The VAS and DPS values as well as their respective percent changes compared to baseline were treated as continuous variables and assessed separately using a random-intercept mixed model analysis that accounted for the correlation among outcomes from the same patient. The primary test of the treatment effect was the treatment by time interaction. Additionally, all the mean treatment outcomes at each time point were compared with the Tukey Honestly Significant Difference (HSD) test for multiplicity. The secondary test of the treatment effect was a t test between treatment groups using final (8 weeks) data. A P value of < .05 was considered significant. Statistical analyses were conducted using the R environment for statistical computing (v3.1).

3. RESULTS

A flow diagram of participation in the trial is shown in Fig. (1). Of the 56 subjects recruited for this trial, 4 declined to participate further during the washout period. One subject declined to participate further after randomization but prior to the first posttreatment sensitivity measurement. Fifty-one healthy adults (41 females, 10 males) with a mean (SD) age of 45.5 (13.0) years, from different ethnic origins and socioeconomic statuses, participated in this study (Table 1). The number of participants enrolled in each group were as follows: nHAP (n = 25) and Silica (n = 26). The mean sensitivity at baseline for each measurement (Air VAS, Air DPS, Cold VAS, and Cold DPS) is shown in Table 1 for the nHAP and Silica groups. No incidences of adverse effects were reported by subjects or ascertained clinically.
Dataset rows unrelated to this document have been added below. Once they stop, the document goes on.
import Summits.QuantumAdvantage.QuantumAdvantage.Theorems.CubicForrelationNearExactIsExactTwelveLevelSixOffFlat216A1

/-!
# Crux `CubicForrelation.NearExactIsExact` (stmt-QuantumAdvantage-14043) — n = 12, level ≥ 6: the residual off the 9-flat at off-flat energy
  `≤ 216` (rung `933/1024`), part A: the case of a round-1 bad coset

Certificate seat `b2b-cforr-cert` (gen 18).  HONEST FRAMING: a lemma (standard axioms) for the level-`≥ 6` branch of "is `933/1024` attained at
`n = 12`?" (total budget `Σ e² ≤ 728`, off-flat energy `≤ 216`); finite-slice bookkeeping, NOT summit progress.  It is `tw18_off_flat_bad1_208` (gen 18, rung `934`)
with `8` more units of energy: a bad coset may now carry up to `38` points with `8 ∤ e`; whenever gen 15's shape (two cosets, `≤ 31` bad points
each) fails, at least `48` exceptional points lie in two cosets and `tw18_rigid_pack216` makes the configuration RIGID (`#Ω ≤ 54`, `e² = 4` on
`Ω` except at most two points, `Ω` inside three cosets, energy `≥ 192`).

`tw18_off_flat_bad1_216`: cubic `f, g`, `W_g = 64u''`, `Z = {u'' even} = x_Z ⊕ V₀`, `e = u'' − (−1)^f`, `Σ_{x ∉ Z} e² ≤ 216`, and some point off
`Z` has `e/2` odd.  Then EITHER the off-flat energy is `≥ 128` and the points with `8 ∤ e` lie in two distinct cosets (`≠ Z`), at most `31` in
each; OR (RIGID) the energy is `≥ 192` and `Ω = {y ∉ Z : 8 ∤ e(y)}` has at most `54` points, all but at most two with `e² = 4`, inside three
pairwise distinct cosets `≠ Z`.

References: J. Ax (1964) / R. J. McEliece (1972); MacWilliams–Sloane (1977) Ch. 13 §3.  Axioms: the standard three.
-/



set_option linter.dupNamespace false -- D-0017: single-problem summit ⇒ `QuantumAdvantage.QuantumAdvantage` by design

noncomputable section

namespace Summit.QuantumAdvantage.QuantumAdvantage.Theorems.CubicForrelation.NearExactIsExact

open Finset
open Literature.Computability.QuantumComplexity
open Literature.Computability.QuantumComplexity.BuzetChailloux (bxor zeroVec bxor_bxor_cancel_left bxor_zeroVec zeroVec_bxor bxor_comm
  bxor_self)
open Literature.Computability.QuantumComplexity.DerivativeWalsh (W)
/-!
# Constructors of cuspidal automorphic representation data of `GL_n(𝔸_K)` (Borel–Jacquet model):
# the representation generated by a cusp form, by an irreducible `Π ≤ L²_cusp`, by one cusp function

Topic `NumberTheory/Automorphic`; namespace `Literature.NumberTheory.Automorphic`. Definitions with
bodies (no `sorry`, no named fact, no instance) answering the construction request of crux
`stmt-Langlands-13450` (route `SteinbergWeightVelocity`): "a constructor for
`CuspidalAutomorphicRepData n K hcpt` (`n = 2`), an explicit datum".

A term of `CuspidalAutomorphicRepData n K hcpt` (`AutomorphicRepsGL`: an automorphic representation
datum `π = W / W'` of the `GL_n` automorphy datum — `W' < W` stable spaces of automorphic forms with no
stable space strictly in between — realised on cusp forms, `W ≤ 𝒜₀ = cuspFormsGL n K hcpt`;
Borel–Jacquet 1979, 4.6) is manufactured here from each of the following inputs, using only theorems
of the tree:

1. `CuspidalAutomorphicRepData.ofCuspForm` — **from a non-zero cusp form** `0 ≠ φ ∈ 𝒜₀`: the cuspidal
   automorphic representation GENERATED by `φ` (Langlands 1979, proof of Prop. 2; Borel–Jacquet 1979,
   4.6): `W` is the stable closure of `φ` in `𝒜₀` (the smallest stable space containing `φ`,
   `W_ofCuspForm_le`) and `W'` a maximal stable subspace of `W` missing `φ`
   (`IsStableSubmodule.exists_automorphicRepData_of_mem` of `AutomorphicRepOfForm`, applied to the
   stable space `𝒜₀`, `isStableSubmodule_cuspFormsGL` of `AutomorphicRepCuspidalPart`). API:
   `mem_W_ofCuspForm`, `not_mem_W'_ofCuspForm`, `W_ofCuspForm_le`, and
   `hasSatakeParamAt_ofCuspForm_of_eigenvector` (a `K(𝔫)`-fixed Hecke eigenform `φ` exhibits its
   Satake parameters on the datum it generates). For `n = 2` the cusp condition is the single Borel
   constant term: `isCuspFormGL_two_iff`, `CuspidalAutomorphicRepData.ofFormGL2` (an automorphic form on
   `GL₂(𝔸_K)` with vanishing constant term along `B`).
2. `CuspidalAutomorphicRepData.ofL2` — **from an irreducible closed invariant
   `Π ≤ L²_cusp(GL_n(𝔸_K) ⧸ A_G GL_n(K), μ)`** (`CuspidalAutomorphicRepGL n K μ`): the space `V_Π` of
   automorphic forms `g ↦ f [g⁻¹]`, `[f] ∈ Π`, is non-zero (`AutomorphicRepsGL.formsOfL2_ne_bot_holds`,
   Borel–Jacquet 4.6 Step 1, a theorem of the tree) and consists of cusp forms
   (`AutomorphicRepsGL.formsOfL2_le_cuspFormsGL`, Step 4); generate by a non-zero element. Since `V_Π`
   is stable (`AutomorphicRepsGL.formsOfL2_isStableSubmodule_holds`, Step 2) the datum is realised
   INSIDE `V_Π` (`W_ofL2_le_formsOfL2`).
3. `CuspidalAutomorphicRepData.ofCuspidalSubspaceNeBot` — **from `L²_cusp ≠ 0`**: `L²_cusp` is the
   closed span of its irreducible closed subrepresentations
   (`GLnCuspidalSpectrum.isDiscretelyDecomposable_cuspidal_holds`, Gelfand–Graev–Piatetski-Shapiro,
   a theorem of the tree), so a non-zero vector has a non-zero projection onto some irreducible
   `Π ≤ L²_cusp` (`ClosedSubrep.exists_isTopIrreducible_orthogonalProjectionOnto_ne_zero`, Bump 1997,
   proof of Thm. 3.6.1), `nonempty_cuspidalAutomorphicRepGL_of_ne_bot`; then 2.
4. `CuspidalAutomorphicRepData.ofContinuousCuspForm` — **from ONE non-zero continuous square-integrable
   cusp function** `f` on `GL_n(𝔸_K) ⧸ A_G GL_n(K)` (`IsContinuousCuspForm n K μ f`, `f ≠ 0`): its class
   lies in `L²_cusp` (`mem_cuspidalSubspace_of_isContinuousCuspForm`) and is non-zero because an
   automorphic measure charges open sets (`cuspidalSubspace_ne_bot_of_isContinuousCuspForm`); then 3.
   For `n = 2`: `CuspidalAutomorphicRepData.ofContinuousCuspFunctionGL2` (continuity, `f ∈ ℒ²(μ)`,
   vanishing constant term along `B`, `f ≠ 0`).
5. Sanity (non-vacuity of the whole chain): `CuspidalAutomorphicRepData.nonempty_one` — for `n = 1`
   the parabolic condition is empty, the constant function `1` is a non-zero continuous cusp function
   for any automorphic measure (`AdelicGroupData.exists_isAutomorphicMeasure_gl_holds`), so
   `CuspidalAutomorphicRepData 1 K hcpt` is inhabited for every number field `K`.

## What this does NOT provide (state of the tree, recorded for the planner of stmt-Langlands-13450)

By 1–4, an inhabitant of `CuspidalAutomorphicRepData n K hcpt` for `n ≥ 2` exists in the tree as soon
as ONE non-zero cusp form — equivalently one non-zero continuous `L²` cusp function — on `GL_n(𝔸_K)`
is exhibited; everything downstream (Harish-Chandra, Gelfand–Piatetski-Shapiro, Langlands' generated
representation) is proved. No such function is constructed anywhere in the tree or in Mathlib for any
`n ≥ 2` and any `K` (over `ℚ` the adelisation of a classical newform is the named fact
`Gelbart1975_exists_adelicNewform`; automorphic induction, base change and the modularity theorems
that would produce cuspidal `π` on `GL₂` over a CM field are named facts). Moreover the hypotheses of
`WeightVelocity` require `π.1.IsRegularAlgebraic` (an honest infinitesimal-character condition,
`HasHCParameter`), which no soft-analytic construction can certify: a regular algebraic cuspidal `π`
on `GL₂` over a CM field needs an arithmetic existence theorem. So these constructors reduce, but do
not discharge, the object wanted by the refuters of `stmt-Langlands-13450`.

## References

* R. P. Langlands, *On the notion of an automorphic representation*, Proc. Sympos. Pure Math. 33
  (Corvallis 1977), Part 1 (1979), 203–207: proof of Prop. 2 [LanglandsCorvallis1979Notion].
* A. Borel, H. Jacquet, *Automorphic forms and automorphic representations*, ibid., 189–202, §4.4,
  §4.6 [BorelJacquet1979].
* I. M. Gelfand, M. I. Graev, I. I. Piatetski-Shapiro, *Representation theory and automorphic
  functions* (1969), Ch. 3 [GelfandGraevPiatetskiShapiro1969].
* D. Bump, *Automorphic Forms and Representations* (1997), Thm. 3.3.2 and proof of Thm. 3.6.1
  (pp. 340–342) [Bump1997].
-/

noncomputable section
Fig. (1). Patient flow diagram.
Table 1.
Subject demographics and mean sensitivity at baseline.
nHAP Silica Total P Value
Sex 0.5
Female 19 (76%) 22 (84.62%) 41 (80.39%)
Male 6 (24%) 4 (15.38%) 10 (19.61%)
Total 25 26 51
Age 0.02
Mean ± SD 41.4 ± 14.14 49.38 ± 10.62 45.47 ± 13
Ethnicity 0.65
Asian or Pacific Islander 1 (4%) 3 (11.54%) 4 (7.84%)
Black (not Hispanic) 4 (16%) 4 (15.38%) 8 (15.69%)
Hispanic 13 (52%) 14 (53.85%) 27 (52.94%)
Other 0 (0%) 1 (3.85%) 1 (1.96%)
White (not Hispanic) 7 (28%) 4 (15.38%) 11 (21.57%)
Total 25 26 51
Average sensitivity per subject at baseline*
(Mean ± SD)
Air VAS 50.32 ± 19.4 51.51 ± 19.12 50.93 ± 19 0.93
Cold VAS 60.47 ± 17.64 65.09 ± 21.53 62.83 ± 20 0.36
Air DPS 2.66 ± 0.63 3.04 ± 0.58 2.85 ± 1 0.05
Cold DPS 3.12 ± 0.5 3.32 ± 0.56 3.22 ± 1 0.11
*VAS score, 0 to 100; DPS score, 0 to 4.

The intraexaminer agreement values (unweighted κ value) for the four sensitivity measurements for the primary (KL) and secondary (SS) examiners respectively were 0.80/0.88 (Air VAS), 0.87/0.89 (Air DPS), 0.91/0.94 (Cold VAS), and 0.90/0.89 (Cold DPS). The mean interexaminer reliability values for the four sensitivity measurements comparing the benchmark examiner versus each of the two examiners (KL and SS) were 0.72 (primary) and 0.80 (secondary). These values met the targets set for acceptability prior to the training and calibration.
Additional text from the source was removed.